NCCL Release 2.4.8

This is the NCCL 2.4.8 release notes. This release includes fixes from the previous NCCL 2.4.x releases as well as the following additional changes. For previous NCCL release notes, see the archived NCCL Release Notes.

Key Features and Enhancements

This NCCL release includes the following key features and enhancements.
  • Improved socket transport performance by splitting transfer over multiple sockets.
    Note: This feature adds two new environment variables NCCL_SOCKET_NTHREADS and NCCL_NSOCKS_PERTHREAD for users to tune NCCL performance on socket-based networks.
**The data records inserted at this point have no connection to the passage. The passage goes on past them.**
import Summits.Ventures.AbcSig.Rows.Bridge
import Summits.Ventures.AbcSig.Rows.C2aL61A45
import Summits.Ventures.AbcSig.Rows.C2aL61A45AB

/-!
# Venture AbcSig — CELL `C2aL61A45`: the census statement `Rows.C2aCellRed 61 (fun a => a = 4 ∨ a = 5) ∅` from the two row theorems

HONEST FRAMING. COMPUTATION cell `pub-abcsig`; CONDITIONAL theorem; no claim on ABC or any summit. Hypotheses exactly as
in `Rows/C2aL61A45.lean` and `Rows/C2aL61A45AB.lean`: `BS04Package` (CITED), `DataComplete …` (COMPUTED level files), and the
rows' per-orbit exclusions for BOTH family predicates (`famB`, `famAB`) as universally quantified hypotheses (CITED: the census
row's certificates). Conclusion = p1's census predicate (`Rows/Statements.lean`), all four coprime coefficient
distributions `A·B = 2^a·61^m`, reduced exponents `a < n`, `m < n` (RULING H1). GENERATED by p-lean g2 gen/make_rows.py
(after plean/make_cell_bridges.py).
-/

namespace Summit.Ventures.AbcSig

/-- Cell `C2aL61A45`: `Rows.C2aCellRed 61 (fun a => a = 4 ∨ a = 5) ∅` under the rows' hypotheses. -/
theorem cell_C2aL61A45 (M : NewformModel) (hP : M.BS04Package)
    (hD122 : M.DataComplete 122 level122Orbits)
    (hD488 : M.DataComplete 488 level488Orbits)
    (hX_orbit_122_3 : ∀ n a m : ℕ, n ∈ ([31] : List ℕ) → M.Excludes 122 orbit_122_3 (famB (2 ^ a * 61 ^ m) n (fun _ _ => True)))
    (hX_orbit_122_3' : ∀ n a m : ℕ, n ∈ ([31] : List ℕ) → M.Excludes 122 orbit_122_3 (famAB (61 ^ m) (2 ^ a) n (fun _ _ => True))) :
    Rows.C2aCellRed 61 (fun a => a = 4 ∨ a = 5) ∅ :=
  C2aCellRed_of_rows 61 (by norm_num) (by norm_num) _ _
    (fun n hn h11 hnℓ _ a m ha han hm hmn x y z h1 h2 =>
      row_C2aL61A45 M hP hD122 hD488 n hn h11 hnℓ a m ha hm han hmn (hX_orbit_122_3 n a m) x y z h1 h2)
    (fun n hn h11 hnℓ _ a m ha han hm hmn x y z h1 h2 =>
      row_C2aL61A45AB M hP hD122 hD488 n hn h11 hnℓ a m ha hm han hmn (hX_orbit_122_3' n a m) x y z h1 h2)

end Summit.Ventures.AbcSig
import Mathlib.RingTheory.Smooth.StandardSmoothOfFree
import Mathlib.RingTheory.Smooth.Basic
import Mathlib.RingTheory.Etale.Kaehler
import Mathlib.RingTheory.Kaehler.Basic
import Mathlib.Algebra.MvPolynomial.PDeriv
import Mathlib.RingTheory.FinitePresentation
import Mathlib.RingTheory.Finiteness.Nakayama
import Mathlib.LinearAlgebra.Matrix.NonsingularInverse
import Mathlib.RingTheory.Localization.Away.Basic
import Literature.AlgebraicGeometry.Resolution.NeronPopescuLocalTricks
import Literature.AlgebraicGeometry.Resolution.NeronPopescuLiftingProblem
import HarnessLib

/-!
# Stacks 07CH / 07CI: a smooth algebra is a retract of a standard smooth algebra

Topic: `Literature/AlgebraicGeometry/Resolution`. The Stacks Project, *Smoothing Ring Maps*
(Tag 07BW), §16.3 "Presentations of algebras":

> **Lemma 07CH.** Let `R → A` be a smooth ring map. Then there exists a smooth `R`-algebra map
> `A → B` with a retraction such that `B` is standard smooth over `R`, i.e.,
> `B ≅ R[x_1, …, x_n]/(f_1, …, f_c)` and `det(∂f_j/∂x_i)_{i,j = 1, …, c}` is invertible in
> `B`.
>
> **Lemma 07CI.** Let `R → Λ` be a ring map. If `Λ` is a filtered colimit of smooth
> `R`-algebras, then `Λ` is a filtered colimit of standard smooth `R`-algebras.
> *Proof.* Let `A → Λ` be an `R`-algebra map with `A` of finite presentation over `R`.
> According to Algebra, Lemma 07C3 we have to factor this map through a standard smooth
> algebra, and we know we can factor it as `A → B → Λ` with `B` smooth over `R`. Choose an
> `R`-algebra map `B → C` with a retraction `C → B` such that `C` is standard smooth over `R`,
> see Lemma 07CH. Then the desired factorization is `A → B → C → B → Λ`.

Main results (sorry-free, no named facts):

* `exists_isStandardSmooth_retract_of_smooth` — **07CH** in retract form: for `B` smooth over
  `R` (Mathlib `Algebra.Smooth`) there are a standard smooth `R`-algebra `S` (Mathlib
  `Algebra.IsStandardSmooth`) and `R`-algebra maps `ι : B → S`, `ρ : S → B` with `ρ ∘ ι = id`.
* `hasStandardSmoothFactorizations_of_hasSmoothFactorizations` — **07CI** in the factorisation
  form of Algebra, Lemma 07C3 (2): `HasSmoothFactorizations R Λ → HasStandardSmoothFactorizations
  R Λ` (`NeronPopescuSingularIdeal.lean`, `NeronPopescuLiftingProblem.lean`). This is hypothesis
  `hCI` of `Stacks07F5_reduceToField_of` (`NeronPopescuReduceToField.lean`).

## The proof of 07CH formalised here

Stacks proves 07CH through Lemma 07CG (a syntomic algebra is a retract of a relative global
complete intersection, via the symmetric algebra `Sym(I/I²)` of Lemma 07CD), a twist
`z_i = x_i - Σ_j c_{ij} y_j` of the coordinates of `C[y_1, …, y_c]`, Nakayama's lemma to get
`R[z] → C[y]_g` unramified for some `g ∈ 1 + (y)`, the critère de platitude par fibres to get
it étale, and the structure of étale algebras (Algebra, Lemma 00UE) to conclude. We keep the
architecture "symmetric algebra of a vector bundle — twisted coordinates `z` — Nakayama —
localise at `g ∈ 1 + (y)`" but replace the last two inputs (fibrewise flatness, structure of
étale algebras), which Mathlib lacks, by Mathlib's presentation-free characterisation of
standard smoothness, `Algebra.IsStandardSmooth.of_basis_kaehlerDifferential`: a finitely
presented `S` with `H¹(L_{S/R}) = 0` and `Ω_{S/R}` free on a family of *exact* differentials
`d s_i` is standard smooth. Concretely, for `B` smooth over `R` with generators `x_1, …, x_n`:

1. `π : B^n → Ω_{B/R}`, `e_j ↦ dx_j`, is surjective and `Ω_{B/R}` is projective, so `π` has a
   section `σ`; put `P_{ij} = σ(dx_j)_i` (an idempotent matrix, `Σ_i P_{im} dx_i = dx_m`) and
   `∂_i = σ(d(-))_i ∈ Der_R(B, B)` (so `db = Σ_i ∂_i(b) dx_i`, `∂_i(x_j) = P_{ij}`)
   (`Stacks07CH.projMat`, `Stacks07CH.coordDeriv`).
2. `C = B[y_1, …, y_n]/(Σ_l P_{lm} y_l ; m)` — the symmetric algebra of the direct summand
   `K = ker π ≅ im(1 - P)` of `B^n`, the analogue of the algebra `Sym(I/I²)`/`C[y_1, …, y_c]` of
   07CD/07CH — is a retract of `B[y]` (`y_j ↦ y_j - Σ_l P_{lj} y_l`), hence smooth over `B` and
   over `R`, with augmentation `ε : C → B`, `y ↦ 0` (`Stacks07CH.SymK`, `.retractLift`,
   `.augment`).
3. `z_j = x_j + y_j ∈ C` (the twisted coordinates). The `R`-derivations
   `D_i = q ∘ (∂_i ⊗ 1 + ∂/∂y_i) ∘ φ̄` of `C` (through the retraction) satisfy
   `ε(D_i z_j) = δ_{ij}` (`Stacks07CH.symKDeriv`, `.augment_det_ZMat`), and
   `Ω_{C/R} = Σ_j C dz_j + (y) Ω_{C/R}` (`Stacks07CH.mem_dzSpan_sup`: from `dx_m = Σ P_{im} dx_i`
   and `d(Σ_l P_{lm} y_l) = 0`), so by Nakayama some `r ∈ 1 + ker ε` has
   `r Ω_{C/R} ⊆ Σ_j C dz_j` (`Stacks07CH.exists_augment_eq_one_and_smul_mem`).
4. `S = C_g`, `g = r · det(D_i z_j)`: the `d(z_j)` span `Ω_{S/R}` (as `r` is a unit) and are
   linearly independent (apply the `S`-linear extensions of the `D_i`, available because
   `Ω_{S/R} = S ⊗_C Ω_{C/R}` for the localisation, and invert `det(D_i z_j)`); `S` is smooth,
   so `H¹(L_{S/R}) = 0` and Mathlib's criterion makes `S` standard smooth; `ε(g) = 1`, so `ε`
   extends to the retraction `ρ : S → B` (`Stacks07CH.Sg.isStandardSmooth`, `.retractionSg`).

Tools proved on the way: derivations applied coefficientwise to `MvPolynomial`
(`coeffwiseDerivation`), derivations of a retract (`retractDerivation`), and "the `d f(X_i)`
span `Ω_{B/R}` for a surjection `f : R[X] → B`" (`span_range_D_eq_top_of_surjective`).

## References

* The Stacks Project, *Smoothing Ring Maps* (Tag 07BW): Lemmas 07CH, 07CI and their proofs;
  Lemmas 07CD, 07CG; *Algebra*, Lemma 07C3. [StacksProject]
* Mathlib, `Mathlib/RingTheory/Smooth/StandardSmoothOfFree.lean`
  (`Algebra.IsStandardSmooth.of_basis_kaehlerDifferential`).
-/

noncomputable section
See the NCCL documentation for more details.

Compatibility

NCCL 2.4.8 has been tested with the following:

Fixed Issues

The following issues have been resolved in NCCL 2.4.8:
  • Suboptimal performance with TCP over high bandwidth networks. (GitHub issue #209)

Known Issues

  • On single node Power systems with 4 GPUs, some performance regressions have been observed compared to NCCL 2.4.2. These will be addressed in future NCCL releases.
  • By default, NCCL does not enable direct P2P communication through different PCIe root ports on Intel Skylake CPU and later. This is due to a known performance issue when using P2P on these CPU versions. There is now a new BIOS and performance tuning option available (PCIe Peer-to-Peer Serialization) from Intel and their OEM vendors that resolves this P2P bandwidth issue. If the BIOS performance tuning option has been enabled, then NCCL direct P2P connections can be re-enabled by setting NCCL_P2P_LEVEL=5.